## ABOUT THIS TASK
Once you find a line containing the word "from" in the entries below, copy it.

## DATASET CONTENT
/-
Copyright (c) 2026. All rights reserved.
Released under Apache 2.0 license as described in the file LICENSE.
Authors: abc-iut cell, seat abc-iut-L4-t10 (gen 3; interface author of `AutHolFieldFunctor`; assembly of the
three id-rigidity instances of the geometric `EA`).
-/
import Literature.AnabelianGeometry.AbsoluteAnabelian.ArchimedeanHolFieldFunctorGeometricPuncturedPlane
import Literature.AnabelianGeometry.AbsoluteAnabelian.ArchimedeanHolFieldFunctorGeometricDiscProofs
import HarnessLib

/-!
# [AbsTopIII] Prop 4.2 (i) / Cor 4.5 at the holomorphic geometric model: `EA` over any family of the three
# carriers `ℂ`, `ℂ^×`, `𝔻` is id-rigid; Cor 4.5 there outright (assembly)

S. Mochizuki, *Topics in absolute anabelian geometry III*, Prop 4.2 (i) p. 105 ("the categories `EA`,
`𝒞^hol_T = 𝒞̲^hol_T` … are id-rigid"), Cor 4.5 (i)–(v) pp. 107–110, Def 2.1 (i) p. 50; kurims manuscript
(lit key `paper:url-5493eb38cbb7`, read on the page; bib key `MochizukiAbsTopIII2015`).  PROOF-ONLY
assembly (abc-iut cell, nodes `AbsTopIII:Prop4.2(i)`, `AbsTopIII:Cor4.5`; no declaration of a notion) of

* `ArchimedeanHolFieldFunctorGeometricPlaneProofs` / `…PuncturedPlane` (abc-iut-L4-t10): the component of an
  automorphism of `𝟭_{EA^hol_RS(Q)}` at an object with underlying surface `ℂ` (translations + a dilation)
  or `ℂ^×` (dilations + the non-invertible squaring map) is the identity, for ANY `Q`;
* `ArchimedeanHolFieldFunctorGeometricDiscProofs` (abc-iut-L4-t14): the same at the Aut-holomorphic disc `𝔻`
  (the rotation `z ↦ -z` + the Möbius involutions), for ANY `Q` — `HolRS.app_eq_id_of_obj_eq_disc`.

Hence, with no further analysis:

* `HolRS.isIdRigid_EA_of_subset_carriers` — **`EA^hol_RS(Q)` is id-rigid for every object property `Q` all
  of whose objects are among `ℂ`, `ℂ^×`, `𝔻`** (the universal coverings of all Riemann surfaces — `ℂ` for
  genus one, `𝔻` for the hyperbolic ones, Cor 2.4 — together with the cyclic quotient `ℂ^×`);
* `HolRS.isIdRigid_EA_carriers` — the instance `Q = {ℂ, ℂ^×, 𝔻}`;
* `HolRS.cor_4_5_geometric_of_subset_carriers`, **`HolRS.cor_4_5_geometric_carriers`**,
  `HolRS.isIdRigid_pairs_carriers` — Cor 4.5 (i)–(v) AS TYPED and Prop 4.2 (i)'s id-rigidity of `𝒞^hol_TF`,
  `𝒞^hol_T` (`T ∈ {TM, TLG, TCG}`) OUTRIGHT for the archimedean log-Frobenius data over these carriers
  (abc-iut-L4-t14's `cor_4_5_geometric` / `isIdRigid_pairs_of_isIdRigid_EA`, hypothesis discharged).

HONEST SCOPE (unchanged): none of `ℂ`, `ℂ^×`, `𝔻` is an elliptically admissible hyperbolic orbicurve over a
CAF (print's `EA`: `𝔻` is hyperbolic but not algebraic, `ℂ`, `ℂ^×` are not hyperbolic); for such `Q` the
id-rigidity is Lemma 4.3's slimness via Cor 2.3 (i) and Riemann existence (campaign-L; the printed route is
realised at the Galois-category instance `AutHolFieldFunctor.ofGaloisCategory`).  Refereed pre-IUT
anabelian geometry; nothing here bears on [IUTchIII] Cor. 3.12 or takes a side; model ≠ reconstruction.
-/

set_option autoImplicit false

noncomputable section

namespace Literature.AnabelianGeometry.AbsoluteAnabelian

open _root_.CategoryTheory

namespace HolRS

variable (Q : ObjectProperty HolRS)

/-- **`EA^hol_RS(Q)` is id-rigid whenever every object of `Q` is the plane, the punctured plane or the
disc** (Prop 4.2 (i) "the categor[y] `EA` … [is] id-rigid", PROVED at these geometric carriers: the three
`Q`-generic component lemmas). [cite: MochizukiAbsTopIII2015, Proposition 4.2 (i) p.105] -/
theorem isIdRigid_EA_of_subset_carriers
    (hQ : ∀ X : HolRS, Q X → X = complexPlane ∨ X = puncturedPlane ∨ X = disc) :
    IsIdRigid (geometricAutHolFieldFunctor Q).EA := by
  refine isRigidFunctor_of_hom_app_eq_id fun α P => ?_
  rcases hQ P.obj P.property with h | h | h
  · exact app_eq_id_of_obj_eq_plane Q α P h
  · exact app_eq_id_of_obj_eq_puncturedPlane Q α P h
  · exact app_eq_id_of_obj_eq_disc Q α P h

/-- **Cor 4.5 (i)–(v) AS TYPED, OUTRIGHT, over any family of geometric carriers drawn from
`{ℂ, ℂ^×, 𝔻}`** containing an object. [cite: MochizukiAbsTopIII2015, Corollary 4.5 pp.107–109] -/
theorem cor_4_5_geometric_of_subset_carriers
    (hQ : ∀ X : HolRS, Q X → X = complexPlane ∨ X = puncturedPlane ∨ X = disc)
    (X₀ : (geometricAutHolFieldFunctor Q).EA) :
    Literature.AnabelianGeometry.AbsoluteAnabelian.AbsTopIII.Cor_4_5
      (archLogFrobeniusData (geometricAutHolFieldFunctor Q)) (archTelecoreData (geometricAutHolFieldFunctor Q)) :=
  cor_4_5_geometric Q X₀ (isIdRigid_EA_of_subset_carriers Q hQ)

/-- **Prop 4.2 (i), id-rigidity of `𝒞^hol_TF` and `𝒞^hol_T`, OUTRIGHT, over any family drawn from
`{ℂ, ℂ^×, 𝔻}`.** [cite: MochizukiAbsTopIII2015, Proposition 4.2 (i) p.105] -/
theorem isIdRigid_pairs_of_subset_carriers
    (hQ : ∀ X : HolRS, Q X → X = complexPlane ∨ X = puncturedPlane ∨ X = disc)
    {T : ArchPairType} (hT : T.IsMonoidType) :
    IsIdRigid (HolTFPair (geometricAutHolFieldFunctor Q)) ∧
      IsIdRigid (HolMonoidPair (geometricAutHolFieldFunctor Q) T) :=
  isIdRigid_pairs_of_isIdRigid_EA Q (isIdRigid_EA_of_subset_carriers Q hQ) hT

/-! ### The instance `Q = {ℂ, ℂ^×, 𝔻}` -/

/-- **`EA^hol_RS` on the three carriers `ℂ`, `ℂ^×`, `𝔻` is id-rigid.**
[cite: MochizukiAbsTopIII2015, Proposition 4.2 (i) p.105] -/
theorem isIdRigid_EA_carriers :
    IsIdRigid (geometricAutHolFieldFunctor
      (fun X : HolRS => X = complexPlane ∨ X = puncturedPlane ∨ X = disc)).EA :=
  isIdRigid_EA_of_subset_carriers _ (fun _ h => h)

/-- **Prop 4.2 (i), id-rigidity of `𝒞^hol_TF` and `𝒞^hol_T`, OUTRIGHT over `{ℂ, ℂ^×, 𝔻}`.**
[cite: MochizukiAbsTopIII2015, Proposition 4.2 (i) p.105] -/
theorem isIdRigid_pairs_carriers {T : ArchPairType} (hT : T.IsMonoidType) :
    IsIdRigid (HolTFPair (geometricAutHolFieldFunctor
        (fun X : HolRS => X = complexPlane ∨ X = puncturedPlane ∨ X = disc))) ∧
      IsIdRigid (HolMonoidPair (geometricAutHolFieldFunctor
        (fun X : HolRS => X = complexPlane ∨ X = puncturedPlane ∨ X = disc)) T) :=
  isIdRigid_pairs_of_subset_carriers _ (fun _ h => h) hT

/-- **[AbsTopIII] Cor 4.5 (i)–(v) AS TYPED hold OUTRIGHT for the archimedean log-Frobenius data over the
geometric carriers `{ℂ, ℂ^×, 𝔻}`.** [cite: MochizukiAbsTopIII2015, Corollary 4.5 pp.107–109] -/
theorem cor_4_5_geometric_carriers :
    Literature.AnabelianGeometry.AbsoluteAnabelian.AbsTopIII.Cor_4_5
      (archLogFrobeniusData (geometricAutHolFieldFunctor
        (fun X : HolRS => X = complexPlane ∨ X = puncturedPlane ∨ X = disc)))
      (archTelecoreData (geometricAutHolFieldFunctor
        (fun X : HolRS => X = complexPlane ∨ X = puncturedPlane ∨ X = disc))) :=
  cor_4_5_geometric_of_subset_carriers _ (fun _ h => h) ⟨disc, Or.inr (Or.inr rfl)⟩

end HolRS

end Literature.AnabelianGeometry.AbsoluteAnabelian

end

## TASK RESULT
/-- **Cor 4.5 (i)–(v) AS TYPED, OUTRIGHT, over any family of geometric carriers drawn from
/-- **Prop 4.2 (i), id-rigidity of `𝒞^hol_TF` and `𝒞^hol_T`, OUTRIGHT, over any family drawn from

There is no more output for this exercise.